Saved entries
import Literature.IUT.HodgeTheaters.PuncturedEllipticProLModelDatum
import HarnessLib

/-!
# An infinite pro-`l` model of [IUTchI] §1, part 3: abc-iut-L5-t1's `CuspGalois` at the datum

Mochizuki, *Inter-universal Teichmüller theory I*, kurims manuscript (May 2020), §1 pp. 37–38, with [EtTh]
Def. 2.1 / Rmk. 2.1.1 p. 33 ([IUTchI] §1 p.37) [claim: Mochizuki2012, status: disputed] (D-0012 claim key;
series status DISPUTED — WITNESS-class MODEL module; nothing of the series is asserted, no side is taken on
[IUTchIII] Cor. 3.12).

Parts 1–2 (`PuncturedEllipticProLModel*.lean`, abc-iut-L5-d4): `P = ℤ_l^{ℤ/l} ⋊ (ℤ_l ⋊ ℤ/2)`, the datum
`ProLModel.datum l h5` (`Π_X = N ⋊ ⟨a⟩`, `Π_C̲ = N ⋊ (⟨a^l⟩ ⋊ ⟨ι⟩)`, cusps `ℤ/l`, `D_i = ℤ_l · c_i`).  Here:
**`ProLModel.cuspGalois l h5 : (datum l h5).CuspGalois`** — the cusp interface of abc-iut-L5-t1
(`PuncturedEllipticCoveringsCusps.lean`) INHABITED at the datum: the action `P ↠ D ↠ D_l → Perm(ℤ/l)`
(abc-iut-L5-t1's `cuspHom`), `g D_i g⁻¹ = D_{g·i}` on the nose, distinct cusps have distinct (abelian, hence
non-conjugate) inertia lines, `Π_X/Π_X̲ ≅ ℤ/l` acts simply transitively with generator `a`, `ι` acts on
`⟨a⟩` by `−1` (`c g c⁻¹ g ∈ N̂`), `ι ε⁰ = ε⁰`, `ι ε′ = ε″`, `2ε = 2·ε′`.  HONEST LABEL: semi-synthetic model,
`G_k = 1` — consistency evidence for OUR typed binders only.  No instance, no `sorry`; symbolic prime `l`.
-/

noncomputable section

namespace Literature.IUT.HodgeTheaters

namespace PuncturedEllipticData

namespace ProLModel

open DihedralGroup _root_.Topology Literature.AnabelianGeometry.AbsoluteAnabelian
open scoped Pointwise

variable (l : ℕ) [Fact l.Prime]

/-! ### `CuspGalois` at the datum -/

/-- The lift `a^s ∈ Π_X` of the rotation `r_{s mod l}`. [claim: Mochizuki2012, status: disputed] -/
def elA (s : ℤ_[l]) : P l := SemidirectProduct.inr (SemidirectProduct.inl (Multiplicative.ofAdd s))

/-- `a^s ∈ Π_X`. [claim: Mochizuki2012, status: disputed] -/
theorem elA_mem_PiXm (s : ℤ_[l]) : elA l s ∈ PiXm l := (mem_PiXm_iff l _).2 rfl

/-- `a^s` acts on the cusps by `i ↦ i + (s mod l)`. [claim: Mochizuki2012, status: disputed] -/
theorem actm_elA (s : ℤ_[l]) (i : ZMod l) : actm l (elA l s) i = i + PadicInt.toZMod s := by
  rw [actm_apply, toDih_right_of_mem_PiXm l (elA_mem_PiXm l s), ArrowModel.cuspAct_r]; rfl

/-- Powers of `act(a)`: `act(a)^n = act(r_n)`. [claim: Mochizuki2012, status: disputed] -/
theorem actm_elA_one_pow (n : ℕ) : actm l (elA l 1) ^ n = ArrowModel.cuspHom l (r (n : ZMod l)) := by
  have h1 : actm l (elA l 1) = ArrowModel.cuspHom l (r 1) := by
    change ArrowModel.cuspHom l (toDih l (elA l 1).right) = _
    rw [toDih_right_of_mem_PiXm l (elA_mem_PiXm l 1)]
    change ArrowModel.cuspHom l (r (PadicInt.toZMod 1)) = _
    rw [map_one]
  rw [h1, ← map_pow, r_one_pow]

/-- Conjugation by an involution-class element of `D` inverts the `⟨a⟩`-part: `d · (x,1) · d⁻¹ = (ψ_d x, 1)`.
[claim: Mochizuki2012, status: disputed] -/
theorem D_conj_inl (d : D l) (x : C l) :
    d * SemidirectProduct.inl x * d⁻¹ = SemidirectProduct.inl (psi l d.right x) := by
  refine SemidirectProduct.ext ?_ ?_
  · simp only [SemidirectProduct.mul_left, SemidirectProduct.mul_right, SemidirectProduct.inv_left,
      SemidirectProduct.left_inl, SemidirectProduct.right_inl, mul_one, map_inv, MulAut.apply_inv_self,
      mul_inv_cancel_comm]
  · simp only [SemidirectProduct.mul_right, SemidirectProduct.inv_right, SemidirectProduct.right_inl,
      mul_one, mul_inv_cancel]

/-- For `c ∈ Π_C̲ ∖ Π_X` and `g ∈ Π_X`: `c g c⁻¹ g ∈ N̂` (`ι` acts on `⟨a⟩` by `−1`). [claim: Mochizuki2012, status: disputed] -/
theorem conj_mul_mem_Nhat {c g : P l} (hcX : c ∉ PiXm l) (hg : g ∈ PiXm l) : c * g * c⁻¹ * g ∈ Nhat l := by
  rw [mem_Nhat_iff]
  have hg1 : g.right.right = 1 := (mem_PiXm_iff l g).1 hg
  obtain ⟨x, hge⟩ : ∃ x : C l, g.right = SemidirectProduct.inl x := ⟨g.right.left, SemidirectProduct.ext rfl hg1⟩
  have hcι : expo c.right.right = 1 := by
    have hc1 : c.right.right ≠ 1 := fun h => hcX ((mem_PiXm_iff l c).2 h)
    have ht : expo c.right.right < 2 := (Multiplicative.toAdd c.right.right).val_lt
    interval_cases h : expo c.right.right
    · exact absurd (toAdd_eq_zero.mp ((ZMod.val_eq_zero _).1 h)) hc1
    · rfl
  rw [SemidirectProduct.mul_right, SemidirectProduct.mul_right, SemidirectProduct.mul_right,
    SemidirectProduct.inv_right, hge, D_conj_inl, psi_apply, if_neg (by rw [hcι]; exact one_ne_zero), ← map_mul,
    inv_mul_cancel, map_one]

/-- **abc-iut-L5-t1's cusp interface `CuspGalois` INHABITED at the pro-`l` datum.**
([IUTchI] §1 p.37) [claim: Mochizuki2012, status: disputed] -/
def cuspGalois (h5 : 5 ≤ l) : (datum l h5).CuspGalois where
  act := actm l
  act_decomp g i := ⟨1, Subgroup.one_mem _, by rw [one_mul]; exact conj_smul_Dm l g i⟩
  eq_of_conj i j t ht h := by
    change t ∈ PiXm l ⊓ PiCbarm l at ht
    change MulAut.conj t • Dm l i = Dm l j at h
    rw [conj_smul_Dm, toDih_right_of_mem_PiXbar l ht.1 ht.2] at h
    change Dm l (ArrowModel.cuspAct l (r 0) i) = Dm l j at h
    rw [ArrowModel.cuspAct_r, add_zero] at h
    exact Dm_injective l h5 h
  isClosed_decomp := isClosed_Dm l
  free g hg i h := by
    change g ∈ PiXm l at hg
    change actm l g i = i at h
    change g ∈ PiXm l ⊓ PiCbarm l
    rw [actm_apply, toDih_right_of_mem_PiXm l hg, ArrowModel.cuspAct_r, add_eq_left] at h
    refine ⟨hg, Or.inl ?_⟩
    rw [toDihP_apply, toDih_right_of_mem_PiXm l hg, h, r_zero]
  transitive i j := ⟨elA l ((j - i).val : ℕ), elA_mem_PiXm l _, by
    change actm l (elA l _) i = j
    rw [actm_elA, map_natCast, ZMod.natCast_zmod_val, add_sub_cancel]⟩
  exists_generator := ⟨elA l 1, elA_mem_PiXm l _, fun h hh =>
    ⟨((PadicInt.toZMod (Multiplicative.toAdd h.right.left)).val : ℕ), by
      change actm l h = actm l (elA l 1) ^ (_ : ℤ)
      rw [zpow_natCast, actm_elA_one_pow, ZMod.natCast_zmod_val]
      change ArrowModel.cuspHom l (toDih l h.right) = _
      rw [toDih_right_of_mem_PiXm l hh]⟩⟩
  conj_mul_mem_PiXbar c _ hcX g hg := Nhat_le l (conj_mul_mem_Nhat l hcX hg)
  act_ε0 c hc := by
    change c ∈ PiCbarm l at hc
    change actm l c 0 = 0
    rcases (mem_PiCbarm_iff l c).1 hc with h | h <;> rw [actm_apply, h]
    · rw [one_def, ArrowModel.cuspAct_r, add_zero]
    · rw [ArrowModel.cuspAct_sr, neg_zero, sub_zero]
  act_ε1 c hc hcX := by
    change c ∈ PiCbarm l at hc
    change c ∉ PiXm l at hcX
    change actm l c 1 = -1
    rw [actm_apply, toDih_right_of_mem_PiCbarm_not_PiXm l hc hcX, ArrowModel.cuspAct_sr, neg_zero, zero_sub]
  act_twoε g hg h := by
    change g ∈ PiXm l at hg
    change actm l g 0 = 1 at h
    change actm l (g * g) 0 = 2 ∨ actm l (g⁻¹ * g⁻¹) 0 = 2
    left
    rw [actm_apply, toDih_right_of_mem_PiXm l hg, ArrowModel.cuspAct_r, zero_add] at h
    rw [map_mul, Equiv.Perm.mul_apply, actm_apply l g 0, toDih_right_of_mem_PiXm l hg, ArrowModel.cuspAct_r,
      zero_add, h, actm_apply, toDih_right_of_mem_PiXm l hg, ArrowModel.cuspAct_r, h]
    norm_num

end ProLModel

end PuncturedEllipticData

end Literature.IUT.HodgeTheaters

▶ [TASK STATEMENT] Set down the lines of the records exactly, from the first one through the line containing "namespace ProLModel", and add nothing else.

▶ [SOLVED EXERCISE]
import Literature.IUT.HodgeTheaters.PuncturedEllipticProLModelDatum
import HarnessLib

/-!
# An infinite pro-`l` model of [IUTchI] §1, part 3: abc-iut-L5-t1's `CuspGalois` at the datum

Mochizuki, *Inter-universal Teichmüller theory I*, kurims manuscript (May 2020), §1 pp. 37–38, with [EtTh]
Def. 2.1 / Rmk. 2.1.1 p. 33 ([IUTchI] §1 p.37) [claim: Mochizuki2012, status: disputed] (D-0012 claim key;
series status DISPUTED — WITNESS-class MODEL module; nothing of the series is asserted, no side is taken on
[IUTchIII] Cor. 3.12).

Parts 1–2 (`PuncturedEllipticProLModel*.lean`, abc-iut-L5-d4): `P = ℤ_l^{ℤ/l} ⋊ (ℤ_l ⋊ ℤ/2)`, the datum
`ProLModel.datum l h5` (`Π_X = N ⋊ ⟨a⟩`, `Π_C̲ = N ⋊ (⟨a^l⟩ ⋊ ⟨ι⟩)`, cusps `ℤ/l`, `D_i = ℤ_l · c_i`).  Here:
**`ProLModel.cuspGalois l h5 : (datum l h5).CuspGalois`** — the cusp interface of abc-iut-L5-t1
(`PuncturedEllipticCoveringsCusps.lean`) INHABITED at the datum: the action `P ↠ D ↠ D_l → Perm(ℤ/l)`
(abc-iut-L5-t1's `cuspHom`), `g D_i g⁻¹ = D_{g·i}` on the nose, distinct cusps have distinct (abelian, hence
non-conjugate) inertia lines, `Π_X/Π_X̲ ≅ ℤ/l` acts simply transitively with generator `a`, `ι` acts on
`⟨a⟩` by `−1` (`c g c⁻¹ g ∈ N̂`), `ι ε⁰ = ε⁰`, `ι ε′ = ε″`, `2ε = 2·ε′`.  HONEST LABEL: semi-synthetic model,
`G_k = 1` — consistency evidence for OUR typed binders only.  No instance, no `sorry`; symbolic prime `l`.
-/

noncomputable section

namespace Literature.IUT.HodgeTheaters

namespace PuncturedEllipticData

namespace ProLModel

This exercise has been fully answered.